### TASK PROMPT:
Write out only the opening lines of the entries, through the line with "enumerate the decided".

(Collected data)
import Mathlib.Data.List.Perm.Basic
import Mathlib.Tactic.Linarith
import Mathlib.Tactic.NormNum
import Summits.Ventures.CertifiedManyBodySolver.Downfold.PhaseMapOrdering

/-!
# The T_c ORDERING statistic is a property of the SET of decided members: permutation invariance of the pair
# counts, the ordering score and the truth-maximum clause (ACCEPTANCE §4.6)

Venture CertifiedManyBodySolver, cell `pub/hubbard-downfold`, seat hubbard-downfold-score-1 (second scoring
engine); namespace `Summit.Ventures.CertifiedManyBodySolver.Downfold.CellScore` (continues `PhaseMapOrdering.lean`:
`Member`, `pairClass`, `pairs`, `nClass`, `orderingScore`, `maxMemberDiscordant`, `orderingClause`, `pairClass_symm`).
Everything here is PROVED.

WHAT THIS IS NOT: not a statement about any material. The two scorers (`deputy-2/score.py`, `validation/score/phasemap.py`)
enumerate the decided members of an ordering group in FILE order and count pairs `i < j`; `PhaseMapOrdering.pairClass_symm`
showed that one pair's class does not depend on which member comes first. This file lifts that to the whole statistic:

* `pairs_perm_count` — for any Boolean pair predicate that is SYMMETRIC on the members at hand, the number of enumerated
  pairs satisfying it is invariant under every permutation of the member list (proof by `List.Perm` induction: the swap
  step trades the pair (a, b) for (b, a), everything else is a permutation of the same pairs).
* `nClass_perm`, `orderingScore_perm`, `maxMemberDiscordant_perm`, `orderingClause_perm` — hence the concordant /
  discordant / overlapping counts, the §4.6 number of record, the v1.3 truth-maximum count and the §7 clause reading
  do not depend on the enumeration order, for well-formed bands (`lo ≤ hi`) and non-negative tolerances — the
  hypotheses under which `pairClass_symm` holds. So two assemblers listing the same maps in different orders, or a
  re-assembly that reorders files (run-2026-08-26c was assembled three times in twenty minutes), print the same
  ordering numbers.
* §3: the LSCO reversed set of `PhaseMapOrdering` §3 in the opposite file order gives the same 4 / 1 / 1 and 4/5.
-/

namespace Summit.Ventures.CertifiedManyBodySolver.Downfold

namespace CellScore

section perm

variable {l₁ l₂ : List Member}

/-- Well-formedness of a member as `pairClass_symm` needs it: `lo ≤ hi` and `0 ≤ τ` (a Boolean, as a validator would
print it). [folklore] -/
def Member.wf (m : Member) : Bool := decide (m.lo ≤ m.hi) && decide (0 ≤ m.τ)

/-- `Member.wf` unfolded. [folklore] -/
theorem Member.wf_iff {m : Member} : m.wf = true ↔ m.lo ≤ m.hi ∧ 0 ≤ m.τ := by simp [Member.wf]

/-- Counting over `pairs` is invariant under permutations of the list, for a predicate symmetric on its members.
[folklore] -/
theorem pairs_perm_count (f : Member → Member → Bool) (h : l₁.Perm l₂)
    (hsymm : ∀ a ∈ l₁, ∀ b ∈ l₁, f a b = f b a) :
    (pairs l₁).countP (fun p => f p.1 p.2) = (pairs l₂).countP (fun p => f p.1 p.2) := by
  induction h with
  | nil => rfl
  | @cons a l₁ l₂ h ih =>
    simp only [pairs, List.countP_append]
    have h1 : (l₁.map (fun b => (a, b))).countP (fun p => f p.1 p.2) = (l₂.map (fun b => (a, b))).countP (fun p => f p.1 p.2) :=
      (h.map _).countP_eq _
    rw [h1, ih (fun x hx y hy => hsymm x (List.mem_cons_of_mem a hx) y (List.mem_cons_of_mem a hy))]
  | swap a b l =>
    -- pairs (b :: a :: l) = (b,a) :: map (b,·) l ++ ((a,·)-pairs ++ pairs l); pairs (a :: b :: l) symmetric
    simp only [pairs, List.map_cons, List.countP_append, List.countP_cons]
    have hab : f b a = f a b := (hsymm a (by simp) b (by simp)).symm
    rw [hab]
    omega
  | trans h₁ h₂ ih₁ ih₂ =>
    rw [ih₁ hsymm, ih₂ (fun x hx y hy => hsymm x (h₁.symm.subset hx) y (h₁.symm.subset hy))]

/-- `pairClass` is symmetric on a list of well-formed members (from `pairClass_symm`). [folklore] -/
theorem pairClass_symm_of_wf (hwf : ∀ m ∈ l₁, m.wf = true) {a b : Member} (ha : a ∈ l₁) (hb : b ∈ l₁) :
    pairClass a b = pairClass b a :=
  pairClass_symm (Member.wf_iff.mp (hwf a ha)).1 (Member.wf_iff.mp (hwf b hb)).1
    (add_nonneg (Member.wf_iff.mp (hwf a ha)).2 (Member.wf_iff.mp (hwf b hb)).2)

/-- THE PAIR COUNTS ARE ORDER-FREE: concordant / discordant / overlapping counts agree on any two enumerations of the
same decided members (well-formed bands, τ ≥ 0). [folklore] -/
theorem nClass_perm (c : PairClass) (h : l₁.Perm l₂) (hwf : ∀ m ∈ l₁, m.wf = true) : nClass c l₁ = nClass c l₂ := by
  unfold nClass
  exact pairs_perm_count (fun a b => decide (pairClass a b = c)) h
    (fun a ha b hb => by rw [pairClass_symm_of_wf hwf ha hb])

/-- … hence the §4.6 number of record is order-free … [folklore] -/
theorem orderingScore_perm (h : l₁.Perm l₂) (hwf : ∀ m ∈ l₁, m.wf = true) : orderingScore l₁ = orderingScore l₂ := by
  unfold orderingScore
  rw [nClass_perm .concordant h hwf, nClass_perm .discordant h hwf]

/-- … and so is the v1.3 truth-maximum count (for a fixed top member) … [folklore] -/
theorem maxMemberDiscordant_perm (top : Member) (h : l₁.Perm l₂) (hwf : ∀ m ∈ l₁, m.wf = true) :
    maxMemberDiscordant top l₁ = maxMemberDiscordant top l₂ := by
  unfold maxMemberDiscordant
  refine pairs_perm_count (fun a b => decide (pairClass a b = .discordant) && (isTruthMax top a || isTruthMax top b)) h ?_
  intro a ha b hb
  show (decide (pairClass a b = .discordant) && (isTruthMax top a || isTruthMax top b)) =
    (decide (pairClass b a = .discordant) && (isTruthMax top b || isTruthMax top a))
  rw [pairClass_symm_of_wf hwf ha hb, Bool.or_comm]

/-- … and the §7 ordering clause reading (same length, same counts). [folklore] -/
theorem orderingClause_perm (top : Member) (h : l₁.Perm l₂) (hwf : ∀ m ∈ l₁, m.wf = true) :
    orderingClause top l₁ = orderingClause top l₂ := by
  unfold orderingClause
  rw [nClass_perm .concordant h hwf, nClass_perm .discordant h hwf, maxMemberDiscordant_perm top h hwf, h.length_eq]

end perm

/-! ## The LSCO reversed set of `PhaseMapOrdering` §3, enumerated backwards -/

section cases

/-- the same four members as `PhaseMapOrdering` §3 (M14 inside, M15/M16 reversed, M17 inside). [folklore] -/
private def n14 : Member := ⟨25 / 2, 9 / 2, 8, 14⟩
/-- see `n14`. [folklore] -/
private def n15r : Member := ⟨29, 3, 40, 46⟩
/-- see `n14`. [folklore] -/
private def n16r : Member := ⟨38, 2, 30, 36⟩
/-- see `n14`. [folklore] -/
private def n17 : Member := ⟨26, 4, 20, 27⟩

/-- all four are well-formed, so the permutation theorems apply. [folklore] -/
example : n14.wf = true ∧ n15r.wf = true ∧ n16r.wf = true ∧ n17.wf = true := by norm_num [Member.wf, n14, n15r, n16r, n17]

/-- the reverse enumeration is a permutation of the original. [folklore] -/
example : [n17, n16r, n15r, n14].Perm [n14, n15r, n16r, n17] := by
  have : [n17, n16r, n15r, n14] = [n14, n15r, n16r, n17].reverse := rfl
  rw [this]
  exact List.reverse_perm _

/-- the six pair classes in the backward enumeration (the swapped pairs, classified directly). [folklore] -/
private theorem backPairs : pairClass n17 n16r = .concordant ∧ pairClass n17 n15r = .overlapping ∧ pairClass n17 n14 = .concordant ∧
    pairClass n16r n15r = .discordant ∧ pairClass n16r n14 = .concordant ∧ pairClass n15r n14 = .concordant := by
  refine ⟨?_, ?_, ?_, ?_, ?_, ?_⟩ <;> norm_num [pairClass, separable, disjoint, lt_abs, n14, n15r, n16r, n17]

/-- backwards: still 4 concordant / 1 discordant / 1 overlapping and score 4/5 — as `nClass_perm` /
`orderingScore_perm` promise. [folklore] -/
example : nClass .concordant [n17, n16r, n15r, n14] = 4 ∧ nClass .discordant [n17, n16r, n15r, n14] = 1 ∧
    nClass .overlapping [n17, n16r, n15r, n14] = 1 := by
  simp [nClass, pairs, backPairs]

example : orderingScore [n17, n16r, n15r, n14] = some (4 / 5) := by
  simp [orderingScore, nClass, pairs, backPairs]
  norm_num

end cases

end CellScore

end Summit.Ventures.CertifiedManyBodySolver.Downfold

### COMPLETED TASK:
import Mathlib.Data.List.Perm.Basic
import Mathlib.Tactic.Linarith
import Mathlib.Tactic.NormNum
import Summits.Ventures.CertifiedManyBodySolver.Downfold.PhaseMapOrdering

/-!
# The T_c ORDERING statistic is a property of the SET of decided members: permutation invariance of the pair
# counts, the ordering score and the truth-maximum clause (ACCEPTANCE §4.6)

Venture CertifiedManyBodySolver, cell `pub/hubbard-downfold`, seat hubbard-downfold-score-1 (second scoring
engine); namespace `Summit.Ventures.CertifiedManyBodySolver.Downfold.CellScore` (continues `PhaseMapOrdering.lean`:
`Member`, `pairClass`, `pairs`, `nClass`, `orderingScore`, `maxMemberDiscordant`, `orderingClause`, `pairClass_symm`).
Everything here is PROVED.

WHAT THIS IS NOT: not a statement about any material. The two scorers (`deputy-2/score.py`, `validation/score/phasemap.py`)
enumerate the decided members of an ordering group in FILE order and count pairs `i < j`; `PhaseMapOrdering.pairClass_symm`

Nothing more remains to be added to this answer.